What is expected – Restrict the output to the lines below starting at the one that contains "(hcell : ∀ g" and ending at the one that contains "locallyCompactSpace_local (IsCMField.complexConj L)", and restate them word for word, both ends included.

Collection entries –
import Literature.NumberTheory.Automorphic.OpenCellCompactCoordinates
import Literature.NumberTheory.Automorphic.UnitaryGroupUnipotentLimitCompactOpen
import Literature.NumberTheory.Automorphic.UnitaryGroupCMLocalIwasawa
import Literature.NumberTheory.Automorphic.U3LocalBruhatDecompositionProofs
import Literature.NumberTheory.Automorphic.LocalUnitaryGroupCongrMeasure
import HarnessLib

/-!
# Compact support of the open-cell function on `N(L⁺_v)` for sections of `Ind_B^{U(Φ_N)(L⁺_v)}` vanishing at `1`

Topic `NumberTheory/Automorphic`; namespace `Literature.NumberTheory.Automorphic.UnitaryGroup`.  THEOREMS ONLY: no definition,
no named fact, no `sorry`, no instance declaration, no notation.  Registry pub/hodgecm-mathlib F0∕P3, T3b statement tree, node
N1 (★ `UnitaryGroup.U3PrincipalSeriesJacquetFiltration`, [Casselman1995, §6.3 and Lemma 7.1.1 (a)]) — the `U(3)` INSTANCE of
★ `SmoothIndCellFunCompactSupport` ∕ ★ `OpenCellCompactCoordinates`: the compact-support input of the UPPER-BOUND half of the
Bruhat filtration of `i_G(χ)|_B` («the open cell contributes at most `dim W`»; consumed by the open-cell transfer into
`C_c^∞(N, W)` and ★ `Representation.finrank_coinvariants_compactlySupported_le`).

## The statements

`G = U(Φ_N)(L⁺_v) = ↥(unitaryGroupOfForm (c ⊗ 1) (cmLocalForm L N v))` (★ `cmDatum_Local_eq`), `B = (cmBorelTriple L N v).P` its
upper-triangular Borel subgroup, `N = (cmBorelTriple L N v).N`, `τ` ANY representation of `B` (over any commutative ring), `f ∈ Ind_B^G τ`
(★ `Representation.SmoothInd`) with `f(1) = 0`, `w₀ ∈ G`.

* `hasCompactSupport_cellFun_cmBorel` — every `N`, every finite `v`: IF `G ∖ B = B w₀ N` with `B w₀ N ∩ B = ∅` and the
  `N`-coordinate unique, THEN `n ↦ f (w₀ n)` has compact support on `N(L⁺_v)`.  All topological inputs are ★: `G = B · K_v`
  (★ `exists_borel_mul_mem_cmLocalIntegralLevel`, Iwasawa), `K_v` compact (★ `isCompact_isOpen_cmLocalIntegralLevel`), `B` closed
  (★ `isClosed_borelU`), `N` closed (★ `isClosed_upperUnitriangular`), `G` locally compact second countable (★
  `locallyCompactSpace_local`, `secondCountableTopology_local`) — and ★ `SmoothInd.hasCompactSupport_cellFun_of_sigmaCompact`
  (open mapping theorem; no coordinates, no valuations).
* `hasCompactSupport_cellFun_cmBorel_three` — `N = 3`, `v` NON-SPLIT, `w₀` the element with matrix `Φ₃ = cmLocalForm L 3 v`:
  unconditional, the Bruhat hypotheses being ★ F1 `U3LocalBruhatDecomposition_holds` [Casselman1995, Prop. 1.3.1, 1.3.3].
* `hasCompactSupport_cellFun_cmPrincipalSeries_three` — the same for `f ∈ i_G(χ)` = ★ `cmPrincipalSeries L 3 v χ` (its carrier IS
  `SmoothInd (cmBorelTriple L 3 v).P (…)`), in the binder shape of ★ `mk_restrict_cmPrincipalSeries_ne_zero_of_cellFun_eq_indicator`.
HC_CM is proved only modulo the printed citations until rung 0 closes; this file discharges no named fact.

## References
* [Casselman1995] W. Casselman, *Introduction to the theory of admissible representations of `p`-adic reductive groups*
  (draft 1 May 1995), Prop. 1.3.1, Prop. 1.3.3, Prop. 6.3.1, Lemma 7.1.1 (a).
* [BernsteinZelevinsky1977] I. N. Bernstein, A. V. Zelevinsky, *Induced representations of reductive `p`-adic groups. I*,
  Ann. Sci. ÉNS (4) 10 (1977), §5 (proof of Thm. 5.2), §5.14.
* [Rogawski1990] J. D. Rogawski, *Automorphic Representations of Unitary Groups in Three Variables* (1990), §1.10 p. 9, §4.5 p. 45.
-/

set_option autoImplicit false

noncomputable section

open NumberField IsDedekindDomain
open scoped MatrixGroups

namespace Literature.NumberTheory.Automorphic

namespace UnitaryGroup

variable (L : Type) [Field L] [NumberField L] [IsCMField L]

/-- **COMPACT SUPPORT OF THE CELL FUNCTION ON `N(L⁺_v)` — every `N`, every finite place `v`, abstract Bruhat hypotheses**
([Casselman1995, Prop. 6.3.1]; [BernsteinZelevinsky1977, §5]): for `G = U(Φ_N)(L⁺_v)`, `B` its Borel, `N` the unipotent radical,
`w₀ ∈ G` with (cell) `G ∖ B = B w₀ N`, (disj) `B w₀ N ∩ B = ∅`, (Un) `b w₀ n = w₀ n' ⟹ n = n'`, every `f ∈ Ind_B^G τ` with `f(1) = 0` has
compactly supported cell function `n ↦ f (w₀ n)` on `N`.  Iwasawa, compactness of `K_v`, closedness of `B` and `N`, local compactness
and second countability of `G` are ★; the proof is ★ `SmoothInd.hasCompactSupport_cellFun_of_sigmaCompact` (open mapping theorem).
[cite: Casselman1995, Prop. 6.3.1] [cite: BernsteinZelevinsky1977, §5.14] -/
theorem hasCompactSupport_cellFun_cmBorel (N : ℕ) (v : HeightOneSpectrum (𝓞 ↥(maximalRealSubfield L)))
    (w₀ : ↥(unitaryGroupOfForm (conjLocal L (IsCMField.complexConj L) v) (cmLocalForm L N v)))
    (hcell : ∀ g : ↥(unitaryGroupOfForm (conjLocal L (IsCMField.complexConj L) v) (cmLocalForm L N v)),
      g ∉ (cmBorelTriple L N v).P → ∃ b ∈ (cmBorelTriple L N v).P, ∃ n : ↥(cmBorelTriple L N v).N, g = b * w₀ * n)
    (hdisj : ∀ b ∈ (cmBorelTriple L N v).P, ∀ n : ↥(cmBorelTriple L N v).N, b * w₀ * n ∉ (cmBorelTriple L N v).P)
    (hUn : ∀ b ∈ (cmBorelTriple L N v).P, ∀ n n' : ↥(cmBorelTriple L N v).N,
      b * w₀ * n = w₀ * n' → n = n')
    {k : Type*} [CommRing k] {W : Type*} [AddCommGroup W] [Module k W]
    (τ : Representation k ↥(cmBorelTriple L N v).P W)
    (f : Representation.SmoothInd (cmBorelTriple L N v).P τ) (hf : f.toFun 1 = 0) :
    HasCompactSupport fun n : ↥(cmBorelTriple L N v).N => f.toFun (w₀ * n) := by
  -- topology of `G = U(Φ_N)(L⁺_v)`: locally compact, Hausdorff, second countable (hence `σ`-compact)
  haveI : LocallyCompactSpace ↥(unitaryGroupOfForm (conjLocal L (IsCMField.complexConj L) v) (cmLocalForm L N v)) :=
    locallyCompactSpace_local (IsCMField.complexConj L) N _ v
  haveI : SecondCountableTopology ↥(unitaryGroupOfForm (conjLocal L (IsCMField.complexConj L) v) (cmLocalForm L N v)) :=
    secondCountableTopology_local (IsCMField.complexConj L) N _ v
  -- `B` and `N` are closed, hence `σ`-compact and locally compact
  have hB : IsClosed ((cmBorelTriple L N v).P : Set ↥(unitaryGroupOfForm (conjLocal L (IsCMField.complexConj L) v) (cmLocalForm L N v))) :=
    isClosed_borelU _ _
  have hN : IsClosed ((cmBorelTriple L N v).N : Set ↥(unitaryGroupOfForm (conjLocal L (IsCMField.complexConj L) v) (cmLocalForm L N v))) :=
    (isClosed_upperUnitriangular (n := N) (R := LocalRing L v)).preimage continuous_subtype_val
  haveI : SigmaCompactSpace ↥(cmBorelTriple L N v).P := hB.sigmaCompactSpace
  haveI : SigmaCompactSpace ↥(cmBorelTriple L N v).N := hN.sigmaCompactSpace
  haveI : LocallyCompactSpace ↥(cmBorelTriple L N v).N := hN.isClosedEmbedding_subtypeVal.locallyCompactSpace
  -- Iwasawa `G = B · K_v` with `K_v = U(Φ_N)(𝒪_v)` compact
  have hK : IsCompact {κ : ↥(unitaryGroupOfForm (conjLocal L (IsCMField.complexConj L) v) (cmLocalForm L N v)) |
      κ ∈ cmLocalIntegralLevel L N (Matrix.of fun i j : Fin N => if i.val + j.val + 1 = N then (1 : L) else 0) v} :=
    (isCompact_isOpen_cmLocalIntegralLevel L N (Matrix.of fun i j : Fin N => if i.val + j.val + 1 = N then (1 : L) else 0) v).1
  have hIw : ∀ g : ↥(unitaryGroupOfForm (conjLocal L (IsCMField.complexConj L) v) (cmLocalForm L N v)),
      ∃ h ∈ (cmBorelTriple L N v).P,
        ∃ κ ∈ {κ : ↥(unitaryGroupOfForm (conjLocal L (IsCMField.complexConj L) v) (cmLocalForm L N v)) |
          κ ∈ cmLocalIntegralLevel L N (Matrix.of fun i j : Fin N => if i.val + j.val + 1 = N then (1 : L) else 0) v},
        g = h * κ := by
    intro g
    obtain ⟨h, κ, hκ, hg⟩ := exists_borel_mul_mem_cmLocalIntegralLevel L N v g
    exact ⟨h, h.2, κ, hκ, hg⟩
  exact SmoothInd.hasCompactSupport_cellFun_of_sigmaCompact ((cmBorelTriple L N v).N.subtype) w₀ hB
    continuous_subtype_val hK hIw (fun g hg => hcell g hg) (fun b hb n => hdisj b hb n) (fun b hb n n' h => hUn b hb n n' h) f hf

set_option maxHeartbeats 1600000 in
/-- **COMPACT SUPPORT OF THE CELL FUNCTION ON `N(L⁺_v)` FOR `U(3)` AT A NON-SPLIT PLACE — unconditional**
([Casselman1995, Prop. 1.3.1, 1.3.3, 6.3.1]): `v` a NON-SPLIT finite place of `L⁺`, `w₀ ∈ U(Φ₃)(L⁺_v)` the element with matrix
`Φ₃` (★ F1 `U3LocalBruhatDecomposition_holds`: `G = B ⊔ B w₀ N`, unique coordinates); then for every representation `τ` of `B`
and every `f ∈ Ind_B^G τ` with `f(1) = 0`, the cell function `n ↦ f (w₀ n)` on `N(L⁺_v)` has compact support.
[cite: Casselman1995, Prop. 1.3.1, Prop. 1.3.3, Prop. 6.3.1] [cite: Rogawski1990, §1.10 p. 9] -/
theorem hasCompactSupport_cellFun_cmBorel_three (v : HeightOneSpectrum (𝓞 ↥(maximalRealSubfield L)))
    (hv : ∀ w : PlacesOver L v, IsCMField.complexConj L • w.1 = w.1)
    (w₀ : ↥(unitaryGroupOfForm (conjLocal L (IsCMField.complexConj L) v) (cmLocalForm L 3 v)))
    (hw₀ : Units.val (w₀ : GL (Fin 3) (LocalRing L v)) = cmLocalForm L 3 v)
    {k : Type*} [CommRing k] {W : Type*} [AddCommGroup W] [Module k W]
    (τ : Representation k ↥(cmBorelTriple L 3 v).P W)
    (f : Representation.SmoothInd (cmBorelTriple L 3 v).P τ) (hf : f.toFun 1 = 0) :
    HasCompactSupport fun n : ↥(cmBorelTriple L 3 v).N => f.toFun (w₀ * n) := by
  obtain ⟨w₀', hw₀', hnot, hcells, huniq⟩ := U3LocalBruhatDecomposition_holds L v hv
  have hww : w₀' = w₀ := Subtype.ext (Units.ext (hw₀'.trans hw₀.symm))
  subst hww
  refine hasCompactSupport_cellFun_cmBorel L 3 v w₀' (fun g hg => ?_) (fun b hb n hmem => ?_) (fun b hb n n' h => ?_) τ f hf
  · -- the big cell
    rcases hcells g with hgB | ⟨b, hb, n, hn, hg'⟩
    · exact absurd hgB hg
    · exact ⟨b, hb, ⟨n, hn⟩, hg'⟩
  · -- the two cells are disjoint: `b w₀ n ∈ B` would put `w₀ = b⁻¹ (b w₀ n) n⁻¹` in `B`
    apply hnot
    have hnB : (n : ↥(unitaryGroupOfForm (conjLocal L (IsCMField.complexConj L) v) (cmLocalForm L 3 v))) ∈
        (cmBorelTriple L 3 v).P := (cmBorelTriple L 3 v).N_le n.2
    have : w₀' = b⁻¹ * (b * w₀' * n) * (n : ↥(unitaryGroupOfForm (conjLocal L (IsCMField.complexConj L) v) (cmLocalForm L 3 v)))⁻¹ := by
      group
    rw [this]
    exact Subgroup.mul_mem _ (Subgroup.mul_mem _ (Subgroup.inv_mem _ hb) hmem) (Subgroup.inv_mem _ hnB)
  · -- uniqueness of the `N`-coordinate
    have hb' : b ∈ borelU (conjLocal L (IsCMField.complexConj L) v) (cmLocalForm L 3 v) := hb
    have hn : (n : ↥(unitaryGroupOfForm (conjLocal L (IsCMField.complexConj L) v) (cmLocalForm L 3 v))) ∈
        unipotentU (conjLocal L (IsCMField.complexConj L) v) (cmLocalForm L 3 v) := n.2
    have hn' : (n' : ↥(unitaryGroupOfForm (conjLocal L (IsCMField.complexConj L) v) (cmLocalForm L 3 v))) ∈
        unipotentU (conjLocal L (IsCMField.complexConj L) v) (cmLocalForm L 3 v) := n'.2
    have h1 : b * w₀' * (n : ↥(unitaryGroupOfForm (conjLocal L (IsCMField.complexConj L) v) (cmLocalForm L 3 v))) =
        1 * w₀' * (n' : ↥(unitaryGroupOfForm (conjLocal L (IsCMField.complexConj L) v) (cmLocalForm L 3 v))) := by
      rw [one_mul]; exact h
    have h2 := huniq b hb' 1 (Subgroup.one_mem _)
      (n : ↥(unitaryGroupOfForm (conjLocal L (IsCMField.complexConj L) v) (cmLocalForm L 3 v))) hn
      (n' : ↥(unitaryGroupOfForm (conjLocal L (IsCMField.complexConj L) v) (cmLocalForm L 3 v))) hn' h1
    exact Subtype.ext h2.2

set_option synthInstance.maxHeartbeats 400000 in
set_option maxHeartbeats 1600000 in
/-- **COMPACT SUPPORT OF THE CELL FUNCTION OF `f ∈ i_G(χ)`, `f(1) = 0`, for `U(3)` at a non-split place** (★ `cmPrincipalSeries L 3 v χ`;
binder shape of ★ `mk_restrict_cmPrincipalSeries_ne_zero_of_cellFun_eq_indicator`): the compact-support input of the UPPER-BOUND
half of N1 («the open cell contributes at most one dimension to `r_B i_G(χ)`», [Casselman1995, Lemma 7.1.1 (a), §6.3]).
[cite: Casselman1995, Lemma 7.1.1 (a) and §6.3] [cite: Rogawski1990, §12.2 p. 173] -/
theorem hasCompactSupport_cellFun_cmPrincipalSeries_three (v : HeightOneSpectrum (𝓞 ↥(maximalRealSubfield L)))
    (hv : ∀ w : PlacesOver L v, IsCMField.complexConj L • w.1 = w.1)
    (χ : ↥(torusU (conjLocal L (IsCMField.complexConj L) v) (cmLocalForm L 3 v)) →* ℂˣ)
    (w₀ : ↥(unitaryGroupOfForm (conjLocal L (IsCMField.complexConj L) v) (cmLocalForm L 3 v)))
    (hw₀ : Units.val (w₀ : GL (Fin 3) (LocalRing L v)) = cmLocalForm L 3 v) :
    haveI := locallyCompactSpace_cmBorelU L 3 v
    ∀ (f : Representation.SmoothInd (cmBorelTriple L 3 v).P
      (Representation.twist
        (((Representation.trivial ℂ ↥(torusU (conjLocal L (IsCMField.complexConj L) v) (cmLocalForm L 3 v)) ℂ).twist
          χ).comp (cmBorelTriple L 3 v).proj) (rootDeltaChar (cmBorelTriple L 3 v).P))),
      f.toFun 1 = 0 → HasCompactSupport fun n : ↥(cmBorelTriple L 3 v).N => f.toFun (w₀ * n) := by
  haveI := locallyCompactSpace_cmBorelU L 3 v
  intro f hf
  exact hasCompactSupport_cellFun_cmBorel_three L v hv w₀ hw₀ _ f hf

end UnitaryGroup

end Literature.NumberTheory.Automorphic

end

Answer for the task –
    (hcell : ∀ g : ↥(unitaryGroupOfForm (conjLocal L (IsCMField.complexConj L) v) (cmLocalForm L N v)),
      g ∉ (cmBorelTriple L N v).P → ∃ b ∈ (cmBorelTriple L N v).P, ∃ n : ↥(cmBorelTriple L N v).N, g = b * w₀ * n)
    (hdisj : ∀ b ∈ (cmBorelTriple L N v).P, ∀ n : ↥(cmBorelTriple L N v).N, b * w₀ * n ∉ (cmBorelTriple L N v).P)
    (hUn : ∀ b ∈ (cmBorelTriple L N v).P, ∀ n n' : ↥(cmBorelTriple L N v).N,
      b * w₀ * n = w₀ * n' → n = n')
    {k : Type*} [CommRing k] {W : Type*} [AddCommGroup W] [Module k W]
    (τ : Representation k ↥(cmBorelTriple L N v).P W)
    (f : Representation.SmoothInd (cmBorelTriple L N v).P τ) (hf : f.toFun 1 = 0) :
    HasCompactSupport fun n : ↥(cmBorelTriple L N v).N => f.toFun (w₀ * n) := by
  -- topology of `G = U(Φ_N)(L⁺_v)`: locally compact, Hausdorff, second countable (hence `σ`-compact)
  haveI : LocallyCompactSpace ↥(unitaryGroupOfForm (conjLocal L (IsCMField.complexConj L) v) (cmLocalForm L N v)) :=
    locallyCompactSpace_local (IsCMField.complexConj L) N _ v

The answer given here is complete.